**WORK TASK**
From top to bottom, each entry below must be reproduced exactly.

BEGIN DATA

import Summits.RiemannHypothesis.RiemannHypothesis.Theorems.TiltedLandingLaw421R3Forms

/-! # TiltedLandingLaw421R3Bot
SUPPORT module for crux `TiltedLandingLaw421` (stmt-RiemannHypothesis-24774), `--supports … --as helper` only: proves no stub, no crux; fully proved (no `sorry`).
W-08 ROUND-3 (director (CA328): REST keyed ONCE, seal-free — load-bearing text β(⊥) = `RhW08.SealSwap.ZRestTrkSHFR PBot`, node `RhW08.SealSwap.law421T_of_alphaFree`, NO α stub)
cut by tenure rh-tenure-earlyapp-1 g6 from the single rc-0 base `baseR3B-W08-C1-rh-idea-5-g24.lean` sha256 d40e31646095b7fde3065497986c3084cc5ea105967bb05e8f2cf722ca32e3b9 (C1 g24 base baseR3B-W08-C1-rh-idea-5-g24.lean d40e31646095b7fd): decl blocks byte-verbatim, base order, dependency closure of the roots
{law421T_of_alphaFree, zRestTrkSBot_of_succ_rate, RestSuccBot, RestRateBot, law421T_of_succ_rate, zRestTrkSHFR_bot_iff_succ_rate, chargedBot_iff, RestInitBot, restInitBot_of_rate, restInitBot_iff_purse, exists_readyR2_le_of_succ_rate} minus every declaration already LANDED in the round-2 tree chain (#986 R2StSwap · #988 R2Ready · #991 R2TrkD · #994 R2NodeD · #998 R2NodeDR · #999 R2CoreP · #1000 R2FlatM).
K = kernel-checked lemmas about MODEL sockets (combs / polynomials), not ζ/Ξ. Typed ≠ proved; RH is not proved; 24774 OPEN. -/

namespace RhW08.StSwap

open RhIdea6.G17.W07C7 RhIdea6.G17.W07C7.Rev6 RhIdea6.G18.W07C8.Law421BirthS RhIdea6.G19.W07C11.Seam
open RhIdea6.G20.W07C12.Frac RhIdea6.G20.W07C12.StColP RhW07.C12.FieldSplit RhIdea6.G21.W07C13.TentMax
open RhW07.C14.TwoSided RhW07.C14.Classes RhW07.C14.Lineage RhW07.C14.Booking
open RhW07.C13.Heredity RhIdea6.G22.W07C15pre.Injection RhW07.E3.Cell RhW07.E3.Lit

section LowestHeight

/-- (K) the lowest height is non-negative. -/
theorem lowH_nonneg (St : StatePred) (η : ℝ) (f : ℂ → ℂ) (x₀ s hmax R Hs : ℝ) (B j : ℕ) : 0 ≤ lowH St η f x₀ s hmax R Hs B j := by
  apply Real.sInf_nonneg
  rintro _ ⟨u, -, rfl⟩
  exact abs_nonneg _
end LowestHeight

section CanonicalToll

/-- (K) `chargeCount … 0 = 0`. -/
theorem chargeCount_zero (P St Ready : StatePred) (η : ℝ) (f : ℂ → ℂ) (x₀ s hmax R Hs : ℝ) (B : ℕ) :
    chargeCount P St Ready η f x₀ s hmax R Hs B 0 = 0 := by
  simp [chargeCount]

open Classical in
/-- (K) `chargeCount … (k+1) = chargeCount … k + [Charged k]`. -/
theorem chargeCount_succ (P St Ready : StatePred) (η : ℝ) (f : ℂ → ℂ) (x₀ s hmax R Hs : ℝ) (B k : ℕ) :
    chargeCount P St Ready η f x₀ s hmax R Hs B (k + 1)
      = chargeCount P St Ready η f x₀ s hmax R Hs B k + (if Charged P St Ready η f x₀ s hmax R Hs B k then (1 : ℝ) else 0) := by
  simp only [chargeCount, Finset.sum_range_succ]
end CanonicalToll

end RhW08.StSwap

namespace RhW08.SealSwap

open Complex
open RhIdea6.G17.W07C7 RhIdea6.G17.W07C7.Rev6 RhIdea6.G18.W07C8.Law421BirthS RhIdea6.G19.W07C11.Seam
open RhIdea6.G20.W07C12.Frac RhIdea6.G20.W07C12.StColP RhW07.C12.FieldSplit RhIdea6.G21.W07C13.TentMax
open RhW07.C14.TwoSided RhW07.C14.Classes RhW07.C14.Lineage RhW07.C14.Booking
open RhW07.C13.Heredity RhIdea6.G22.W07C15pre.Injection RhW07.E3.Cell
open RhW07.E3.Lit
open RhW08.Round1 RhW08.StSwap RhW08.Round2

section Family

/-- ★★ §K.16b **α(Pσ)** — at a sealed lowest non-ready tracked state the tracked successor sits `s/4` lower. (`AlphaSealTrkS PSealC4` IS `AlphaSealTrkD′`.) -/
def AlphaSealTrkS (Pσ : StatePred) : Prop := IsolatedPairDropLowG (1 / 4) Pσ StTrkD ReadyR2

/-- the EMPTY seal (nothing is ever sealed): the α-free corner of the family. -/
def PBot : StatePred := fun _ _ _ _ _ _ _ _ _ _ => False

/-- (K) L2′ for every member of the family (`lineageLawG_sigmaMin`). -/
theorem lineageLawTrkS (Pσ : StatePred) : LineageLawG (PTrkS Pσ) StTrkD ReadyR2 EmptyTrkD (SigmaMinTrkS Pσ) (tentMeterTrkD (3 / 2)) :=
  lineageLawG_sigmaMin

/-- (K) α(Pσ) transfers to the disjunctive charge co-predicate for free. -/
theorem alphaTrkS_of {Pσ : StatePred} (h : AlphaSealTrkS Pσ) : IsolatedPairDropLowG (1 / 4) (PTrkS Pσ) StTrkD ReadyR2 :=
  isolatedPairDropLowG_pOr_succOf h

/-- ★★★ §K.16b (K) **THE NODE FOR EVERY SEAL**: `β(Pσ) → α(Pσ) → TiltedLandingLaw421` (the glue of `law421T_of_round2DFR`, seal abstracted). -/
theorem law421T_of_round3S (Pσ : StatePred) (hR : ZRestTrkSHFR Pσ) (hα : AlphaSealTrkS Pσ) :
    Summit.RiemannHypothesis.RiemannHypothesis.Theses.EarlyAppointments.TiltedLandingLaw421 :=
  law421T_of_descentSig3
    (RhW08.Round2.descentSig3_of_lineageHF le_rfl stateFree_readyR2 (landLe3_readyR2 _) upperStates_stTrkD
      (hasLowestSig_of_levelFinite levelFinite_stTrkD)
      (initHeightG_heightBudget levelFinite_stTrkD init0Sig_stTrkD (tentMeterTrkD (3 / 2))) (lineageLawTrkS Pσ) hR (alphaTrkS_of hα))
    analyticHeredity_landed
end Family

END DATA

**RESULT OF THIS EXERCISE**
import Summits.RiemannHypothesis.RiemannHypothesis.Theorems.TiltedLandingLaw421R3Forms

/-! # TiltedLandingLaw421R3Bot
SUPPORT module for crux `TiltedLandingLaw421` (stmt-RiemannHypothesis-24774), `--supports … --as helper` only: proves no stub, no crux; fully proved (no `sorry`).
W-08 ROUND-3 (director (CA328): REST keyed ONCE, seal-free — load-bearing text β(⊥) = `RhW08.SealSwap.ZRestTrkSHFR PBot`, node `RhW08.SealSwap.law421T_of_alphaFree`, NO α stub)
cut by tenure rh-tenure-earlyapp-1 g6 from the single rc-0 base `baseR3B-W08-C1-rh-idea-5-g24.lean` sha256 d40e31646095b7fde3065497986c3084cc5ea105967bb05e8f2cf722ca32e3b9 (C1 g24 base baseR3B-W08-C1-rh-idea-5-g24.lean d40e31646095b7fd): decl blocks byte-verbatim, base order, dependency closure of the roots
{law421T_of_alphaFree, zRestTrkSBot_of_succ_rate, RestSuccBot, RestRateBot, law421T_of_succ_rate, zRestTrkSHFR_bot_iff_succ_rate, chargedBot_iff, RestInitBot, restInitBot_of_rate, restInitBot_iff_purse, exists_readyR2_le_of_succ_rate} minus every declaration already LANDED in the round-2 tree chain (#986 R2StSwap · #988 R2Ready · #991 R2TrkD · #994 R2NodeD · #998 R2NodeDR · #999 R2CoreP · #1000 R2FlatM).
K = kernel-checked lemmas about MODEL sockets (combs / polynomials), not ζ/Ξ. Typed ≠ proved; RH is not proved; 24774 OPEN. -/

namespace RhW08.StSwap

open RhIdea6.G17.W07C7 RhIdea6.G17.W07C7.Rev6 RhIdea6.G18.W07C8.Law421BirthS RhIdea6.G19.W07C11.Seam
open RhIdea6.G20.W07C12.Frac RhIdea6.G20.W07C12.StColP RhW07.C12.FieldSplit RhIdea6.G21.W07C13.TentMax
open RhW07.C14.TwoSided RhW07.C14.Classes RhW07.C14.Lineage RhW07.C14.Booking
open RhW07.C13.Heredity RhIdea6.G22.W07C15pre.Injection RhW07.E3.Cell RhW07.E3.Lit

section LowestHeight

/-- (K) the lowest height is non-negative. -/
theorem lowH_nonneg (St : StatePred) (η : ℝ) (f : ℂ → ℂ) (x₀ s hmax R Hs : ℝ) (B j : ℕ) : 0 ≤ lowH St η f x₀ s hmax R Hs B j := by
  apply Real.sInf_nonneg
  rintro _ ⟨u, -, rfl⟩
  exact abs_nonneg _
end LowestHeight

section CanonicalToll

/-- (K) `chargeCount … 0 = 0`. -/
theorem chargeCount_zero (P St Ready : StatePred) (η : ℝ) (f : ℂ → ℂ) (x₀ s hmax R Hs : ℝ) (B : ℕ) :
    chargeCount P St Ready η f x₀ s hmax R Hs B 0 = 0 := by
  simp [chargeCount]

open Classical in
/-- (K) `chargeCount … (k+1) = chargeCount … k + [Charged k]`. -/
theorem chargeCount_succ (P St Ready : StatePred) (η : ℝ) (f : ℂ → ℂ) (x₀ s hmax R Hs : ℝ) (B k : ℕ) :
    chargeCount P St Ready η f x₀ s hmax R Hs B (k + 1)
      = chargeCount P St Ready η f x₀ s hmax R Hs B k + (if Charged P St Ready η f x₀ s hmax R Hs B k then (1 : ℝ) else 0) := by
  simp only [chargeCount, Finset.sum_range_succ]
end CanonicalToll

end RhW08.StSwap

namespace RhW08.SealSwap

open Complex
open RhIdea6.G17.W07C7 RhIdea6.G17.W07C7.Rev6 RhIdea6.G18.W07C8.Law421BirthS RhIdea6.G19.W07C11.Seam
open RhIdea6.G20.W07C12.Frac RhIdea6.G20.W07C12.StColP RhW07.C12.FieldSplit RhIdea6.G21.W07C13.TentMax
open RhW07.C14.TwoSided RhW07.C14.Classes RhW07.C14.Lineage RhW07.C14.Booking
open RhW07.C13.Heredity RhIdea6.G22.W07C15pre.Injection RhW07.E3.Cell
open RhW07.E3.Lit
open RhW08.Round1 RhW08.StSwap RhW08.Round2

section Family

/-- ★★ §K.16b **α(Pσ)** — at a sealed lowest non-ready tracked state the tracked successor sits `s/4` lower. (`AlphaSealTrkS PSealC4` IS `AlphaSealTrkD′`.) -/
def AlphaSealTrkS (Pσ : StatePred) : Prop := IsolatedPairDropLowG (1 / 4) Pσ StTrkD ReadyR2

/-- the EMPTY seal (nothing is ever sealed): the α-free corner of the family. -/
def PBot : StatePred := fun _ _ _ _ _ _ _ _ _ _ => False

/-- (K) L2′ for every member of the family (`lineageLawG_sigmaMin`). -/
theorem lineageLawTrkS (Pσ : StatePred) : LineageLawG (PTrkS Pσ) StTrkD ReadyR2 EmptyTrkD (SigmaMinTrkS Pσ) (tentMeterTrkD (3 / 2)) :=
  lineageLawG_sigmaMin

/-- (K) α(Pσ) transfers to the disjunctive charge co-predicate for free. -/
theorem alphaTrkS_of {Pσ : StatePred} (h : AlphaSealTrkS Pσ) : IsolatedPairDropLowG (1 / 4) (PTrkS Pσ) StTrkD ReadyR2 :=
  isolatedPairDropLowG_pOr_succOf h

/-- ★★★ §K.16b (K) **THE NODE FOR EVERY SEAL**: `β(Pσ) → α(Pσ) → TiltedLandingLaw421` (the glue of `law421T_of_round2DFR`, seal abstracted). -/
theorem law421T_of_round3S (Pσ : StatePred) (hR : ZRestTrkSHFR Pσ) (hα : AlphaSealTrkS Pσ) :
    Summit.RiemannHypothesis.RiemannHypothesis.Theses.EarlyAppointments.TiltedLandingLaw421 :=
  law421T_of_descentSig3
    (RhW08.Round2.descentSig3_of_lineageHF le_rfl stateFree_readyR2 (landLe3_readyR2 _) upperStates_stTrkD
      (hasLowestSig_of_levelFinite levelFinite_stTrkD)
      (initHeightG_heightBudget levelFinite_stTrkD init0Sig_stTrkD (tentMeterTrkD (3 / 2))) (lineageLawTrkS Pσ) hR (alphaTrkS_of hα))
    analyticHeredity_landed
end Family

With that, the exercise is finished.